What to produce: Look below for the line containing "(hgeom : UpperCollarGeom". Output it and each remaining line of the entries exactly, and nothing else.

[Data records]
import Summits.CriticalPhenomena.CardyFormulaZ2.Theorems.CardyComplexConeSLESixFamiliesGiveCardyLowerRunPart1

/-!
# Stub `stub_upperFence` of line `collar-touch-sandwich` (crux `SLESixFamiliesGiveCardy`,
stmt-CriticalPhenomena-9654) — helper: dual-wired sites inside `closure Ω` are close to the touch set

drefute gen-3 candidate helper (the UPPER twin of the lead's landed
`lowerRun_wired_near_touch`, `…LowerRunPart1.lean`).  In the fence argument for STATEMENT A the
exploration crosses an `ω`-open edge `e` of the crossing path `π ⊆ Ω_δ`; a crossed edge is
`bcBondConfig`-closed, so `e` has an endpoint `w ∈ zdArcB (Λ δ)` whose mesh point lies in `Ω`,
and the trace passes through the midpoint of `e`, at distance `δ/2` from `δw`.  This file supplies
the last step: under `UpperCollarGeom R D G`, for all small meshes every site of the dual-wired
arc `zdArcB (Λ δ)` whose mesh point lies in `closure Ω` is within `η/2` of `G` — it is `2δ`-close
to `∂D` (`exists_mem_frontier_dist_le_of_mem_zdBoundary`), hence (`≤`-rule of `zdDiscreteArc`,
whatever the designer's arc datum `arcB` is) `2δ`-close to `arcB`, hence (Hausdorff guard
`tendsto_arcB`) `o(1)`-close to a point of `D.arc 1` near `closure Ω`, and such points are near
`D.arc 1 ∩ closure Ω ⊆ G` (compactness of `D.arc 1`, `arc_one_inter_closure_subset`).
-/

noncomputable section

open Set Filter Topology Metric
open scoped NNReal
open Literature.Probability Literature.Probability.RandomPlanarGeometry
  Literature.Probability.LatticeModels Literature.Probability.Percolation

namespace Summit.CriticalPhenomena.CardyFormulaZ2.Cruxes.SLESixFamiliesGiveCardy.CollarTouchSandwich

/-- **Dual-wired sites inside `closure Ω` are close to the touch set, eventually** (helper of
`stub_upperFence`).  Under `UpperCollarGeom R D G`, for a discretisation family `Λ` of `D` and
`η > 0`, for all small meshes `δ` every site of the dual-wired arc `zdArcB (Λ δ)` whose mesh point
lies in `closure Ω` is within `η / 2` of `G`. -/
theorem upperFence_dual_near_touch :
    ∀ (R : ConformalRectangle) (D : DobrushinDomain) (G : Set ℂ), UpperCollarGeom R D G →
      ∀ (Λ : ℝ → DiscreteDobrushin), ZdDiscretisationFamily D Λ → ∀ η : ℝ, 0 < η →
        ∀ᶠ δ : ℝ in 𝓝[>] 0, ∀ x ∈ (Λ δ).zdArcB, meshPoint δ x ∈ closure R.carrier →
          infDist (meshPoint δ x) G ≤ η / 2 := by
  intro R D G hgeom Λ hΛ η hη
  -- the far part of the dual-wired arc is a compact set missing `closure Ω`
  set K : Set ℂ := D.arc 1 ∩ {g | η / 4 ≤ infDist g G} with hK
  have hKc : IsCompact K :=
    (D.isCompact_arc 1).inter_right (isClosed_le continuous_const (continuous_infDist_pt G))
  have hKd : Disjoint K (closure R.carrier) := by
    refine Set.disjoint_left.2 fun g hg hgΩ => ?_
    have hgG : g ∈ G := hgeom.arc_one_inter_closure_subset ⟨hg.1, hgΩ⟩
    have : η / 4 ≤ infDist g G := hg.2
    rw [infDist_zero_of_mem hgG] at this
    linarith
  obtain ⟨ρ₀, hρ₀, hfar⟩ :=
    exists_pos_forall_lt_infDist hKc isClosed_closure hKd (R.nonempty.mono subset_closure)
  set τ := min (ρ₀ / 2) (η / 8) with hτ
  have hτpos : 0 < τ := by positivity
  have hτρ : τ ≤ ρ₀ / 2 := min_le_left _ _
  have hτη : τ ≤ η / 8 := min_le_right _ _
  have e3 : ∀ᶠ δ : ℝ in 𝓝[>] 0, hausdorffEDist (Λ δ).arcB (D.arc 1) < ENNReal.ofReal τ :=
    hΛ.tendsto_arcB (Iio_mem_nhds (ENNReal.ofReal_pos.2 hτpos))
  filter_upwards [eventually_mesh_pos, eventually_mesh_lt (by positivity : 0 < τ / 3), e3] with δ
    hδ hδτ hH x hxB hxΩ
  have hΩ := hΛ.Ω_eq δ
  have hδE := hΛ.δ_eq δ
  obtain ⟨hxbd, hxle⟩ := ((Λ δ).mem_zdDiscreteArc_iff).1 hxB
  rw [hδE] at hxle
  obtain ⟨p, hp, hpx⟩ := exists_mem_frontier_dist_le_of_mem_zdBoundary (E := Λ δ)
    (by rw [hΩ]; exact D.isOpen) (by rw [hδE]; exact hδ.le) hxbd
  rw [hδE] at hpx
  -- `2δ`-close to the arc datum, whatever it is
  have hA : infDist (meshPoint δ x) (Λ δ).arcB ≤ 2 * δ := by
    by_cases hpB : p ∈ (Λ δ).arcB
    · exact (infDist_le_dist_of_mem hpB).trans hpx
    · exact hxle.trans ((infDist_le_dist_of_mem
        (show p ∈ frontier (Λ δ).Ω \ (Λ δ).arcB from ⟨hp, hpB⟩)).trans hpx)
  -- `o(1)`-close to the dual-wired arc of `D`
  have h0 : infDist (meshPoint δ x) (D.arc 1) < 2 * δ + τ :=
    (infDist_le_infDist_add_hausdorffDist hH.ne_top).trans_lt (by
      have hHD : hausdorffDist (Λ δ).arcB (D.arc 1) < τ := ENNReal.toReal_lt_of_lt_ofReal hH
      linarith)
  obtain ⟨g, hg, hgx⟩ := (infDist_lt_iff (⟨_, D.pt_mem_arc_self 1⟩ : (D.arc 1).Nonempty)).1 h0
  -- that point of the dual arc is near `closure Ω`, hence near `G`
  have hgΩ : infDist g (closure R.carrier) < ρ₀ :=
    (infDist_le_dist_of_mem hxΩ).trans_lt (by rw [dist_comm]; linarith)
  have hgG : infDist g G < η / 4 := by
    by_contra hcon
    exact lt_asymm hgΩ (hfar g ⟨hg, not_lt.1 hcon⟩)
  have := infDist_le_infDist_add_dist (x := meshPoint δ x) (y := g) (s := G)
  linarith

/-- The same for sites whose mesh point lies in `Ω` itself (the form met by the fence argument:
the `B`-endpoint of the crossed edge is a vertex of the crossing path, a mesh vertex of `Ω`). -/
theorem upperFence_dual_near_touch' {R : ConformalRectangle} {D : DobrushinDomain} {G : Set ℂ}
    (hgeom : UpperCollarGeom R D G) {Λ : ℝ → DiscreteDobrushin} (hΛ : ZdDiscretisationFamily D Λ)
    {η : ℝ} (hη : 0 < η) :
    ∀ᶠ δ : ℝ in 𝓝[>] 0, ∀ x ∈ (Λ δ).zdArcB, meshPoint δ x ∈ R.carrier →
      infDist (meshPoint δ x) G ≤ η / 2 := by
  filter_upwards [upperFence_dual_near_touch R D G hgeom Λ hΛ η hη] with δ h x hx hxΩ
  exact h x hx (subset_closure hxΩ)

end Summit.CriticalPhenomena.CardyFormulaZ2.Cruxes.SLESixFamiliesGiveCardy.CollarTouchSandwich

end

Exercise answer:
    (hgeom : UpperCollarGeom R D G) {Λ : ℝ → DiscreteDobrushin} (hΛ : ZdDiscretisationFamily D Λ)
    {η : ℝ} (hη : 0 < η) :
    ∀ᶠ δ : ℝ in 𝓝[>] 0, ∀ x ∈ (Λ δ).zdArcB, meshPoint δ x ∈ R.carrier →
      infDist (meshPoint δ x) G ≤ η / 2 := by
  filter_upwards [upperFence_dual_near_touch R D G hgeom Λ hΛ η hη] with δ h x hx hxΩ
  exact h x hx (subset_closure hxΩ)

end Summit.CriticalPhenomena.CardyFormulaZ2.Cruxes.SLESixFamiliesGiveCardy.CollarTouchSandwich

end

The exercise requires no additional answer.